At the February First Friday, the City of Oakland set up its own beer gardens, ostensibly to allow officials to manage alcohol consumption better and more directly. According to a document released last week by Mayor Jean Quan’s office in the wake of the shooting and the many community meetings that followed it, at the March 1 event, the city will “fully enforce a total ban on drinking in the streets.”

Arnold said that this would come in the form of police and security officers issuing citations for public drinking, as well as liquor store owners being prohibited from opening alcohol bottles for patrons. Arnold and other observers are optimistic that these measures will help, but he acknowledged that it’s an uphill battle: “We want to de-emphasize the party aspect, but that’s not going to happen overnight when it’s been building up over six or seven years,” he said.

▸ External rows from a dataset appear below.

/-!
# NE7CoarseSplitExtension — THE NEAR DATUM OF THE v4 SPLIT: a coarse 1-form `ψ` with plaquette circulations `≤ ĝ₀` and size `≤ Ψ` on a cube of radius `2ℓ̃+2`
# around a centre `c` (period `N ≥ 4ℓ̃ + 8`) has an `N`-PERIODIC extension `φ₁` of its restriction to the `ℓ̃−1` torus-ball — `φ₁ = ψ` there — with
# `sup‖curl_1 φ₁‖ ≤ (1 + 12(d+1))·ĝ₀` EVERYWHERE and `sup‖φ₁‖ ≤ (d+1)(4ℓ̃+2)(2Ψ + ĝ₀)`: cut off the AXIAL REMAINDER `a = ψ − dλ` (F270: `‖a‖ ≤ |·|₁ĝ₀`), keep the
# gradient part as a gradient, `φ₁ = dPot(χ̃λ) + χ̃a` read on the centred representative

Cell `pub-balaban`, rung (B)+1 sub-cell t4, lineage `b2b-balaban-t4-ne7-p1` (CRUX PROVER NE7 #1 = OWNER of row NE7), generation 89; memo
`t4/b2b-balaban-t4-ne7-p1-g89/COSTING-N1.md` §8 (β).  File F271b (over F271a `NE7CentredRepresentative`, F270 `NE7CoarseAxialPoincare.norm_sub_dPot_treePot_le`, lit-balaban's `B4TorusKernel.MultiPeriod`
(`translate ∕ centreVec ∕ torusSupNorm ∕ circAbs`: the centred representative), `B4ContourShift.supNorm`, `B7Prop1Explicit` (`asum`, `treeWord`), `SmoothRefineBlocks.mem_steps_treeWord`,
`NE3SmoothRightInverseBounds.norm_asum_le_of_steps`, `NE3SmoothRightInverseCurl.curlAt_flat_dPot`, `NE3SmoothLiftCurl.curlAt_flat_eq`, `NE7TangentCriticalCover.dir_invariant_smul_of_isPeriodicDir`).

WHY (memo §8 (β)).  The v4 END (F263 `hape_of_torusRoadV4`) wants `D_1(χA_loc) = φ₁ + E` with `φ₁` `N`-periodic, `sup‖curl_1 φ₁‖ ≤ ĝ` GLOBALLY, `E = 0` on the
`ℓ`-ball of the plaquette's block and `‖E‖ ≤ s`.  With `ψ := D_1(χA_loc)` (whose circulations near the block are the datum's coarse curvature `β′` + quadratic, F259)
THIS FILE produces `φ₁`; `E := ψ − φ₁` then has the support and the size the END asks (`s ≤ sup‖ψ‖ + sup‖φ₁‖`).
WHAT ([folklore]; 0 def — the extension is an explicit term; 0 sorry; dimension `d + 1`).
**`exists_periodic_extension`** (statement below; the centred-representative ∕ `supNorm` ∕ clamp bookkeeping is F271a `NE7CentredRepresentative`).
HONEST FRAMING (page 1): flat lattice kinematics; nothing of Bałaban's asserted; NOT (APE), NOT ONE-STEP, NOT NE7; spine 0∕9; finite T⁴ rung (B)+1 — NOT infinite volume,
NOT mass gap, NOT `BetaPertH`, NOT Clay.  Continuum YM on T⁴ ⇐ BetaPertH ∧ nine spine estimates (0/9 proved); BetaPertH ⇐ (D1) ∧ (D4) ∧ CAP+tail; G-an2-4 gates asym,
D1 and NE2/3/4.
-/

set_option autoImplicit false

open scoped BigOperators Matrix.Norms.L2Operator
open NormedSpace Finset

namespace Summit.QuantumFields.BalabanUV.T4Continuum.NE7CoarseSplitExtension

Bar owners can and do do their best to cut particularly drunk patrons off at the door or the bar, but that’s a tough burden to shoulder when they’re just trying to keep pace with the massive crush of customers. Likewise, liquor store owners can’t reasonably be expected to refuse service to people — not to mention the fact that asking any of these businesses, most of which are mom-and-pop, to willfully serve fewer customers is unreasonable at best and unfair at worst. “I can’t control what people consume on the street,” said Mardikian. “I just can’t.”

“It’s a tough question,” he continued. “Do I think alcohol causes some problems for some people? Yes. Do I think alcohol is the sole cause of the problems [at First Fridays]? No. Do I think public drinking should be facilitated? No. But do I think people should be able to sit somewhere and have a beer and some food if they’re over 21? Yes. So it’s tough.”